I’m convinced Bon wrote it. In my opinion only Bon would have written a line like “She told me to come but I was already there.” Brian never matched the verve or wit of Bon in his lyrics and it’s why I think so much of AC/DC’s mid-'80s output suffers even when the guitar work of the Youngs was as good as it ever was.

But what’s also really interesting about this song in light of the recent hullabaloo over Taurus and Led Zeppelin is how much the opening guitar riff sounds similar to Head East’s “Never Been Any Reason”. I didn’t know a hell of a lot about Head East before I started working on this book, but came across “Never Been Any Reason” in the process of doing my research and was blown away when I heard it for the first time. AC/DC opened for Head East in Milwaukee in 1977. So the two bands crossed paths.

6. “Rock ’N’ Roll Damnation”
(Powerage, 1978)

It’s hard to get my head around the fact Mick Wall, the British rock writer and author of AC/DC: Hell Ain’t a Bad Place to Be, called this “a two-bit piece of head-bopping guff.” Not sure what track he was listening to when he wrote that -- maybe he was having a bad day -- but for me it’s one of the last of AC/DC’s classic boogie tracks and probably the best.

Mark Evans loves it almost as much as he loves “Highway to Hell". It has everything you want in an AC/DC song plus shakers, tambourines and handclaps, a real Motown touch that George Young and Harry Vanda brought to bear on the recording. They did something similar with the John Paul Young hit “Love Is in the Air”. Percussion was an underlying feature of many early AC/DC songs. This one really grooves.

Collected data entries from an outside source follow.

theorem logTwoLogThreeDense : LogTwoLogThreeDense := by
  intro δ hδ
  have hl2 : 0 < Real.log 2 := Real.log_pos (by norm_num)
  have hl3 : Real.log 2 < Real.log 3 := Real.log_lt_log (by norm_num) (by norm_num)
  set ξ : ℝ := Real.log 3 / Real.log 2 with hξdef
  have hξ1 : 1 < ξ := by rw [hξdef, one_lt_div hl2]; exact hl3
  -- Dirichlet: |k ξ - j| ≤ 1/(n+1) with log 2 / (n+1) < δ
  set n : ℕ := ⌈Real.log 2 / δ⌉₊ + 1 with hndef
  have hnpos : 0 < n := Nat.succ_pos _
  have hnδ : Real.log 2 / ((n : ℝ) + 1) < δ := by
    have h1 : Real.log 2 / δ ≤ ⌈Real.log 2 / δ⌉₊ := Nat.le_ceil _
    have h2' : (n : ℝ) = ⌈Real.log 2 / δ⌉₊ + 1 := by rw [hndef]; push_cast; ring
    rw [div_lt_iff₀ (by positivity)]
    have : Real.log 2 / δ < (n : ℝ) + 1 := by rw [h2']; linarith
    rw [div_lt_iff₀ hδ] at this
    linarith
  obtain ⟨j, k, hk0, _hkn, habs⟩ := Real.exists_int_int_abs_mul_sub_le ξ hnpos
  -- j ≥ 1
  have hn1 : (1 : ℝ) ≤ n := by exact_mod_cast hnpos
  have habs' : |(k : ℝ) * ξ - j| ≤ 1 / 2 := by
    refine habs.trans ?_
    rw [div_le_div_iff₀ (by positivity) (by norm_num)]
    linarith
  have hkξ : ξ ≤ (k : ℝ) * ξ := by
    have : (1 : ℝ) ≤ k := by exact_mod_cast hk0
    nlinarith
  have hj0 : (0 : ℤ) < j := by
    have : (1 / 2 : ℝ) < j := by
      have := (abs_sub_le_iff.1 habs').1
      linarith
    exact_mod_cast (show (0 : ℝ) < j by linarith)
  obtain ⟨k', hk'⟩ := Int.eq_ofNat_of_zero_le hk0.le
  obtain ⟨j', hj'⟩ := Int.eq_ofNat_of_zero_le hj0.le
  have hk'1 : 1 ≤ k' := by omega
  have hj'1 : 1 ≤ j' := by omega
  -- θ₀ := k log 3 - j log 2 = log 2 · (k ξ - j)
  set θ₀ : ℝ := (k' : ℝ) * Real.log 3 - j' * Real.log 2 with hθ₀def
  have hθ₀eq : θ₀ = Real.log 2 * ((k : ℝ) * ξ - j) := by
    rw [hθ₀def, hk', hj', hξdef]; push_cast
    field_simp
  have hθ₀abs : |θ₀| < δ := by
    rw [hθ₀eq, abs_mul, abs_of_pos hl2]
    calc Real.log 2 * |(k : ℝ) * ξ - j| ≤ Real.log 2 * (1 / ((n : ℝ) + 1)) :=
          mul_le_mul_of_nonneg_left habs hl2.le
      _ = Real.log 2 / ((n : ℝ) + 1) := by ring
      _ < δ := hnδ
  have hθ₀ne : θ₀ ≠ 0 := log_two_three_independent hj'1 hk'1
  rcases lt_or_gt_of_ne hθ₀ne with hneg | hpos
  · -- θ := -θ₀ = j' log 2 - k' log 3 > 0; grid α = log 3, budget p = k'
    have hθ : 0 < -θ₀ := by linarith
    have hθδ : -θ₀ ≤ δ := by have := (abs_lt.1 hθ₀abs).1; linarith
    obtain ⟨X₀, hX₀⟩ := staircase (Real.log 3) (-θ₀) δ k' (by linarith) hθ hθδ
    refine ⟨X₀, fun X hX => ?_⟩
    obtain ⟨K, m, hpm, h1, h2⟩ := hX₀ X hX
    refine ⟨m * j', K - k' * m, ?_, ?_⟩ <;>
    · have hcast : ((K - k' * m : ℕ) : ℝ) = K - k' * m := by push_cast [Nat.cast_sub hpm]; ring
      have hid : ((m * j' : ℕ) : ℝ) * Real.log 2 + ((K - k' * m : ℕ) : ℝ) * Real.log 3
          = K * Real.log 3 + m * (-θ₀) := by
        rw [hcast, hθ₀def]; push_cast; ring
      rw [hid]; assumption
  · -- θ := θ₀ > 0; grid α = log 2, budget p = j'
    have hθδ : θ₀ ≤ δ := (abs_lt.1 hθ₀abs).2.le
    obtain ⟨X₀, hX₀⟩ := staircase (Real.log 2) θ₀ δ j' hl2 hpos hθδ
    refine ⟨X₀, fun X hX => ?_⟩
    obtain ⟨K, m, hpm, h1, h2⟩ := hX₀ X hX
    refine ⟨K - j' * m, m * k', ?_, ?_⟩ <;>
    · have hcast : ((K - j' * m : ℕ) : ℝ) = K - j' * m := by push_cast [Nat.cast_sub hpm]; ring
      have hid : ((K - j' * m : ℕ) : ℝ) * Real.log 2 + ((m * k' : ℕ) : ℝ) * Real.log 3
          = K * Real.log 2 + m * θ₀ := by
        rw [hcast, hθ₀def]; push_cast; ring
      rw [hid]; assumption

/-- **The glue of the card, unconditionally.** -/
theorem logScaleRigidity : LogScaleRigidity :=
  logScaleRigidity_of_dense logTwoLogThreeDense


end Glue

/-! ## Part II — registered stubs (the lemmas of the line; `sorry` only here)

Shape (D-0027 §3.3, device of `Lines/balanced-split-concavity-transfer.lean`): each stub is a sorried theorem
`Holds.stub_<name> : <full statement> := by sorry` — `ledger skeleton check` registers it under the short name
`stub_<name>` with THAT statement text as its signature (self-contained over tree declarations: the crux's
quantifier prefix verbatim, resistances written out as `((N:ℝ) − 1)/D N`) — plus the by-name handle
`def stub_<name> : Prop := type_of% Holds.stub_<name>` which the layer-invariant audit (`#h21_check_skeleton`)
requires of the hypotheses of `BoundedResponseConverges_of`. -/

/-- **Stub 1 — PositiveConductance (P): `D_N > 0` at every finite length `N ≥ 2` (fixed-`N` analysis; size M).**
Under the crux's prefix (parameters `> 0`, weak-NESS uniqueness, a steady family, `T > 0`, response coefficients
`D` of clause (ii)): `∀ N ≥ 2, 0 < D N`. VERBATIM the route item `FeketeSeriesLaw.PositiveConductance`
(stmt-AtomisticToContinuum-11750, support, M; `positiveConductance_iff` below is `Iff.rfl`), so one proof closes both.
Content: the finite-volume Kubo formula `(N−1)T²D_N = ∫₀^∞⟨J, P_tJ⟩_Gibbs dt = ⟨u, (−L)u⟩ = γT Σ_{b∈{0,N−1}}‖∂_{p_b}u‖²`
(`u` the Kubo corrector, `L u = −J`; ReyBellet2003 Rem. 4.4, KunduDharNarayan2009 (reln2)–(reln3); in tree the
identity is `OddSectorIrreversibility.CorrectorTheory` (6)) is NON-DEGENERATE: `∂_{p_0}u ≡ ∂_{p_{N−1}}u ≡ 0` would
make `J = −A u` a coboundary of the CLOSED flow with `u` independent of the contact momenta, and commuting `∂_{p_0}`
through `A` forces `∂_{q_0}u = ½V′(q_1 − q_0)`, … — a finite Hörmander-type bracket recursion excludes it for the
quartic chain. Why it might fail: strict positivity of the LINEAR coefficient is not in print for Langevin baths
(EckmannPilletReyBellet1999b give positivity of entropy production at `T_L ≠ T_R`, which still allows `J = O(δ³)`).
Harmonic corner: true (`D_{M+1} = M·fluxCoeff > 0`). Role here: makes `R_N = (N−1)/D_N` a resistance in (U),(S23)
and, with (U), PRODUCES the floor `liminf D_N ≥ 1/C` (= `JunctionLocality.ConductanceLowerBound`, see
`conductanceLowerBound_of_stubs`). Disproof: answers `not_convergesAlong_gibbsFamily` /
`boundedResponseConverges_false_without_unique_gamma_zero` (`D ≡ 0` violates (P)). -/
theorem Holds.stub_positiveConductance :
    ∀ ω₂ lam β γ : ℝ, 0 < ω₂ → 0 < lam → 0 < β → 0 < γ →
    (∀ (N : ℕ) (T_L T_R : ℝ), 0 < T_L → 0 < T_R →
      ∀ μ ν : MeasureTheory.Measure (Literature.MathematicalPhysics.KineticTheory.HeatConduction.PhaseSpace N),
        (Literature.MathematicalPhysics.KineticTheory.HeatConduction.pinnedChain ω₂ lam β γ).IsSteadyState N T_L T_R μ →
        (Literature.MathematicalPhysics.KineticTheory.HeatConduction.pinnedChain ω₂ lam β γ).IsSteadyState N T_L T_R ν →
        μ = ν) →
    ∀ μ : (N : ℕ) → ℝ → ℝ →
        MeasureTheory.Measure (Literature.MathematicalPhysics.KineticTheory.HeatConduction.PhaseSpace N),
    (∀ (N : ℕ) (T_L T_R : ℝ), 0 < T_L → 0 < T_R →
      (Literature.MathematicalPhysics.KineticTheory.HeatConduction.pinnedChain ω₂ lam β γ).IsSteadyState N T_L T_R
        (μ N T_L T_R)) →
    ∀ T : ℝ, 0 < T → ∀ D : ℕ → ℝ,
    (∀ N : ℕ, Filter.Tendsto (fun δ : ℝ =>
        (Literature.MathematicalPhysics.KineticTheory.HeatConduction.pinnedChain ω₂ lam β γ).totalCurrent
          (μ N (T + δ / 2) (T - δ / 2)) / δ) (nhdsWithin 0 {(0 : ℝ)}ᶜ) (nhds (D N))) →
    ∀ N : ℕ, 2 ≤ N → 0 < D N := by
  sorry

/-- **Stub 2 — UpperIncrement (U): one more bead costs at most `C` resistance (local, one-sided; size XL).**
Under the crux's prefix and `D_N > 0` for `N ≥ 2` (= stub 1): `∃ C N₀ ∀ N ≥ N₀, R_{N+1} ≤ R_N + C`, i.e.
`N/D_{N+1} ≤ (N−1)/D_N + C`. Adding one bead between the last bead and its bath (the new bead inherits the Langevin
contact, the old contact bead becomes interior) raises the end-to-end resistance by at most a `T`-dependent constant:
the UPPER half of a Kapitza/one-site insertion lemma read on the actual length orbit (ParabolicBathMap's two-sided
`JunctionLocality` stmt-11920 asks `|1/g′ − 1/g − r| ≤ ε`; MatthiessenLadder's `PrefixIncrementLimit` asks
`r_N → r*`; here ONLY `r_N ≤ C`, oscillating increments allowed). Phenomenology: affine law `R_N ≈ (N + 2ℓ_c)/κ`
for pinned chains (AokiKusnezov2001; LepriLiviPoliti2003 §3.4) gives `r_N → 1/κ`; quasi-ballistic regime
`N ≪ ℓ_mfp(T)`: `R_N ≈ const`, `r_N ≈ 0` — friendly. Harmonic corner: true (`R_N = 1/fluxCoeff_N → 1/fluxLimit`,
`r_N → 0`; `tendsto_fluxCoeff`, `fluxLimit_pos`). NOT implied by the crux (`D_N = κ + (−1)^N/√N` converges but
`r_N ≈ 1/κ + 2(−1)^N√N/κ²`, triage r1-1/2) and does not imply it (`R_N = N(1 + ½ sin(log log N))`: increments
bounded, `D_N` bounded in `[2/3, 2]` without a limit — there (S23) fails, `ε(N) ≍ 1/log N`; it is (S23) that
decides). What it buys in the composition: with `S = sup D` the Tauberian
modulus `D_N − D_{N+1} = [(N−1)r_N − R_N]/(R_N R_{N+1}) ≤ C S²/(N−1)` (kills the oscillating skeleton mode
`2 + (−1)^N`) and, telescoped, `R_N ≤ R_{N₀} + C(N − N₀)`, i.e. the floor `liminf D_N ≥ 1/C`
(= `ConductanceLowerBound`, stmt-11749 — the honest price: positivity is RELOCATED here, triage r1-2).
Why it might fail: an `N`-uniform bound on ANY length increment of the NESS resistance of a deterministic
anharmonic chain is open (BonettoLebowitzReyBellet2000 §6.3: "nothing is known about the dependence of D on L");
a diverging one-site parity effect (`r_N ≍ ±N^a`) would break it with Fourier intact — printed only for
integrable/harmonic junctions, where the crux is vacuous. Candidate engines: a one-site insertion comparison of the
two NESS via the fixed-`N` corrector calculus (`OddSectorIrreversibility.CorrectorTheory`) with a relative-entropy /
Girsanov control of moving the Langevin contact by one site; or monotonicity `D_N ≤ D_{N+1}` eventually (ladder lever,
`increment_of_monotone` below). -/
theorem Holds.stub_upperIncrement :
    ∀ ω₂ lam β γ : ℝ, 0 < ω₂ → 0 < lam → 0 < β → 0 < γ →
    (∀ (N : ℕ) (T_L T_R : ℝ), 0 < T_L → 0 < T_R →
      ∀ μ ν : MeasureTheory.Measure (Literature.MathematicalPhysics.KineticTheory.HeatConduction.PhaseSpace N),
        (Literature.MathematicalPhysics.KineticTheory.HeatConduction.pinnedChain ω₂ lam β γ).IsSteadyState N T_L T_R μ →
        (Literature.MathematicalPhysics.KineticTheory.HeatConduction.pinnedChain ω₂ lam β γ).IsSteadyState N T_L T_R ν →
        μ = ν) →
    ∀ μ : (N : ℕ) → ℝ → ℝ →
        MeasureTheory.Measure (Literature.MathematicalPhysics.KineticTheory.HeatConduction.PhaseSpace N),
    (∀ (N : ℕ) (T_L T_R : ℝ), 0 < T_L → 0 < T_R →
      (Literature.MathematicalPhysics.KineticTheory.HeatConduction.pinnedChain ω₂ lam β γ).IsSteadyState N T_L T_R
        (μ N T_L T_R)) →
    ∀ T : ℝ, 0 < T → ∀ D : ℕ → ℝ,
    (∀ N : ℕ, Filter.Tendsto (fun δ : ℝ =>
        (Literature.MathematicalPhysics.KineticTheory.HeatConduction.pinnedChain ω₂ lam β γ).totalCurrent
          (μ N (T + δ / 2) (T - δ / 2)) / δ) (nhdsWithin 0 {(0 : ℝ)}ᶜ) (nhds (D N))) →
    (∀ N : ℕ, 2 ≤ N → 0 < D N) →
    ∃ C : ℝ, ∃ N₀ : ℕ, ∀ N : ℕ, N₀ ≤ N →
      (((N + 1 : ℕ) : ℝ) - 1) / D (N + 1) ≤ ((N : ℝ) - 1) / D N + C := by
  sorry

I never get tired of hearing it.

“Rock ’n’ Roll Damnation” was AC/DC’s first hit in the UK charts and a lot of the credit has to go to Michael Klenfner, best known as the fat guy with the moustache who stops Jake and Elwood backstage in the final reel of The Blues Brothers and offers them a recording contract. He was senior vice-president at Atlantic at the time, and insisted the band go back and record a radio-worthy single after they delivered the first cut of Powerage to New York.

Michael was a real champion of AC/DC behind the scenes at Atlantic, and never got the recognition he was due while he was still alive (he passed away in 2009). He ended up having a falling out with Atlantic president Jerry Greenberg over the choice of producer for Highway to Hell and got fired. But it was Klenfner who arguably did more for the band than anyone else while they were at Atlantic. His story deserves to be known by the fans.